• Your goal: Return exactly the span of lines in the following data that opens with the line containing "theorem mainOK6K_146_0 : mainOK6K" and closes with the line containing "1055 loop search nodes). -/". Include nothing else.

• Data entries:
= = = =
import Summits.MatrixMultiplication.OmegaCensus.SmallFormats.MatMul22nRankGF7Slack6FlatMain
import HarnessLib

/-!
# ω-census family (a): slack-6 certificate replay — MAIN CHECK (bucket completeness + level-1 expansion), file 50 of 114

Cell `pub-omega` (unit `pub-omega-tensor-g18`, `pub-omega-tensor-g19`), topic `Summits/MatrixMultiplication/OmegaCensus` (sub-folder `SmallFormats`).
Framing (verbatim): lottery ticket; floor = certified bounds/negative ranges. HONEST FRAMING: machine-generated kernel replay
(`pub-omega-tensor-g19/code/py/gen6_runs19.py`, from tensor g18's `gen6_runs18.py`): `LanesOK6 h 0 3692` (every lane of the total plane passes `laneOK6`) for the elements `145 ≤ h < 148` of `PGL₂(7)` (lane pieces `mainOK6K` (flat lane checker, literal plane) of ≤ 2400 level-1 loop nodes, 3696 in this file, glued by `lanesOK6_of_piece` / `lanesOK6_append`). Soundness is in `MatMul22nRankGF7Slack6SearchSound` /
`MatMul22nRankGF7Slack6SearchFinal`; nothing here is progress on `ω`.
-/

namespace Summit.MatrixMultiplication.OmegaCensus.SmallFormats

set_option Elab.async false

set_option maxRecDepth 100000 in
set_option maxHeartbeats 400000000 in
/-- Element `145`: lanes `0 ≤ c < 3692` of the total plane pass (1214 level-1 loop search nodes). -/
theorem mainOK6K_145_0 : mainOK6K 145 0 3692 = true := by decide +kernel

/-- **All 3 692 lanes of element `145` pass** (1 pieces; 1214 loop search nodes). -/
theorem lanesOK6_h145 : LanesOK6 145 0 3692 := (lanesOK6_of_pieceK mainOK6K_145_0)

set_option maxRecDepth 100000 in
set_option maxHeartbeats 400000000 in
/-- Element `146`: lanes `0 ≤ c < 3692` of the total plane pass (1427 level-1 loop search nodes). -/
theorem mainOK6K_146_0 : mainOK6K 146 0 3692 = true := by decide +kernel

/-- **All 3 692 lanes of element `146` pass** (1 pieces; 1427 loop search nodes). -/
theorem lanesOK6_h146 : LanesOK6 146 0 3692 := (lanesOK6_of_pieceK mainOK6K_146_0)

set_option maxRecDepth 100000 in
set_option maxHeartbeats 400000000 in
/-- Element `147`: lanes `0 ≤ c < 3692` of the total plane pass (1055 level-1 loop search nodes). -/
theorem mainOK6K_147_0 : mainOK6K 147 0 3692 = true := by decide +kernel

/-- **All 3 692 lanes of element `147` pass** (1 pieces; 1055 loop search nodes). -/
theorem lanesOK6_h147 : LanesOK6 147 0 3692 := (lanesOK6_of_pieceK mainOK6K_147_0)

/-- **MAIN CHECK lanes for `145 ≤ · < 148`** (this file). -/
theorem lanesOK6_runM_50 : ∀ x, 145 ≤ x → x < 148 → LanesOK6 x 0 3692 := by
  intro x _h1 h2
  by_cases g146 : x < 146
  · have e : x = 145 := by omega
    subst e; exact lanesOK6_h145
  by_cases g147 : x < 147
  · have e : x = 146 := by omega
    subst e; exact lanesOK6_h146
  have e : x = 147 := by omega
  subst e; exact lanesOK6_h147

end Summit.MatrixMultiplication.OmegaCensus.SmallFormats
import Mathlib
import Summits.ValiantsHypothesis.ValiantsHypothesis.Theorems.LacunarySymmetroidMatrixDescartesCensusLogPrimesTable

/-!
# `MatrixDescartes` census — W4 boundary layer: closed NUMERAL FACTS for the kernel kill of `ZP(3..19)` on `(0,3,4,9,22,37)`

HONEST FRAMING.  Object-search cell `pub-symmetroid`, item `DoorA26 = PosRootLawAt 2 6 19` (stmt-ValiantsHypothesis-19979, OPEN, typed,
never asserted).  Companion («Rows») file of `…CensusZp319On…` (theorem `countP_posRoots_zp_3_19_le_on_0_3_4_9_22_37`): the numeric side
conditions of its typed face-row-LP certificate — for every weighted circuit row `(r,s,u)` the three integer twist multipliers
`|∏_{v ∉ {r,s,u}} (e_t − e_v)|` over the exponent table (a list literal), each in its OWN declaration (own heartbeat budget), by
`norm_num` (the leaves themselves close over the certified log table, so no row constant `L, R` or leaf numeral is needed).  Pure arithmetic; generated by the seat tool `tools/kernel/genzp3.py`.  Nothing here is a statement about pencils.

[folklore] Integer arithmetic; no source.
-/

-- `Summit.ValiantsHypothesis.ValiantsHypothesis.…` repeats a component by the D-0017 layout
-- (single-conjunct summit), which the `dupNamespace` linter flags; the name is mandated.
set_option linter.dupNamespace false

namespace Summit.ValiantsHypothesis.ValiantsHypothesis.Theorems.LacunarySymmetroidMatrixDescartes.Census

open Finset

/-- `log 215382007589253120` (a twist multiplier of this support) over the prime table (generated). [folklore] -/
theorem zp_3_19_on_0_3_4_9_22_37_lg_215382007589253120 : Real.log (215382007589253120 : ℝ) = 12 * Real.log (2 : ℝ) + 11 * Real.log (3 : ℝ) + 1 * Real.log (5 : ℝ) + 2 * Real.log (7 : ℝ) + 2 * Real.log (11 : ℝ) + 1 * Real.log (17 : ℝ) + 1 * Real.log (19 : ℝ) + 1 * Real.log (31 : ℝ) := by
  have h := LogPrimes.log_nat_eq_of_factored 215382007589253120 12 11 1 2 2 0 1 1 0 0 1 0 0 0 0 0 0 0 0 0 0 0 (by norm_num); push_cast at h; linarith only [h]

/-- `log 385267245834240000` (a twist multiplier of this support) over the prime table (generated). [folklore] -/
theorem zp_3_19_on_0_3_4_9_22_37_lg_385267245834240000 : Real.log (385267245834240000 : ℝ) = 16 * Real.log (2 : ℝ) + 4 * Real.log (3 : ℝ) + 4 * Real.log (5 : ℝ) + 2 * Real.log (7 : ℝ) + 1 * Real.log (11 : ℝ) + 1 * Real.log (17 : ℝ) + 1 * Real.log (19 : ℝ) + 1 * Real.log (23 : ℝ) + 1 * Real.log (29 : ℝ) := by
  have h := LogPrimes.log_nat_eq_of_factored 385267245834240000 16 4 4 2 1 0 1 1 1 1 0 0 0 0 0 0 0 0 0 0 0 0 (by norm_num); push_cast at h; linarith only [h]

/-- `log 938538991060070400` (a twist multiplier of this support) over the prime table (generated). [folklore] -/
theorem zp_3_19_on_0_3_4_9_22_37_lg_938538991060070400 : Real.log (938538991060070400 : ℝ) = 12 * Real.log (2 : ℝ) + 5 * Real.log (3 : ℝ) + 2 * Real.log (5 : ℝ) + 2 * Real.log (7 : ℝ) + 1 * Real.log (11 : ℝ) + 2 * Real.log (13 : ℝ) + 2 * Real.log (19 : ℝ) + 1 * Real.log (31 : ℝ) + 1 * Real.log (37 : ℝ) := by
  have h := LogPrimes.log_nat_eq_of_factored 938538991060070400 12 5 2 2 1 2 0 2 0 0 1 1 0 0 0 0 0 0 0 0 0 0 (by norm_num); push_cast at h; linarith only [h]

end Summit.ValiantsHypothesis.ValiantsHypothesis.Theorems.LacunarySymmetroidMatrixDescartes.Census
= = = =
• The answer:
theorem mainOK6K_146_0 : mainOK6K 146 0 3692 = true := by decide +kernel

/-- **All 3 692 lanes of element `146` pass** (1 pieces; 1427 loop search nodes). -/
theorem lanesOK6_h146 : LanesOK6 146 0 3692 := (lanesOK6_of_pieceK mainOK6K_146_0)

set_option maxRecDepth 100000 in
set_option maxHeartbeats 400000000 in
/-- Element `147`: lanes `0 ≤ c < 3692` of the total plane pass (1055 level-1 loop search nodes). -/
theorem mainOK6K_147_0 : mainOK6K 147 0 3692 = true := by decide +kernel

/-- **All 3 692 lanes of element `147` pass** (1 pieces; 1055 loop search nodes). -/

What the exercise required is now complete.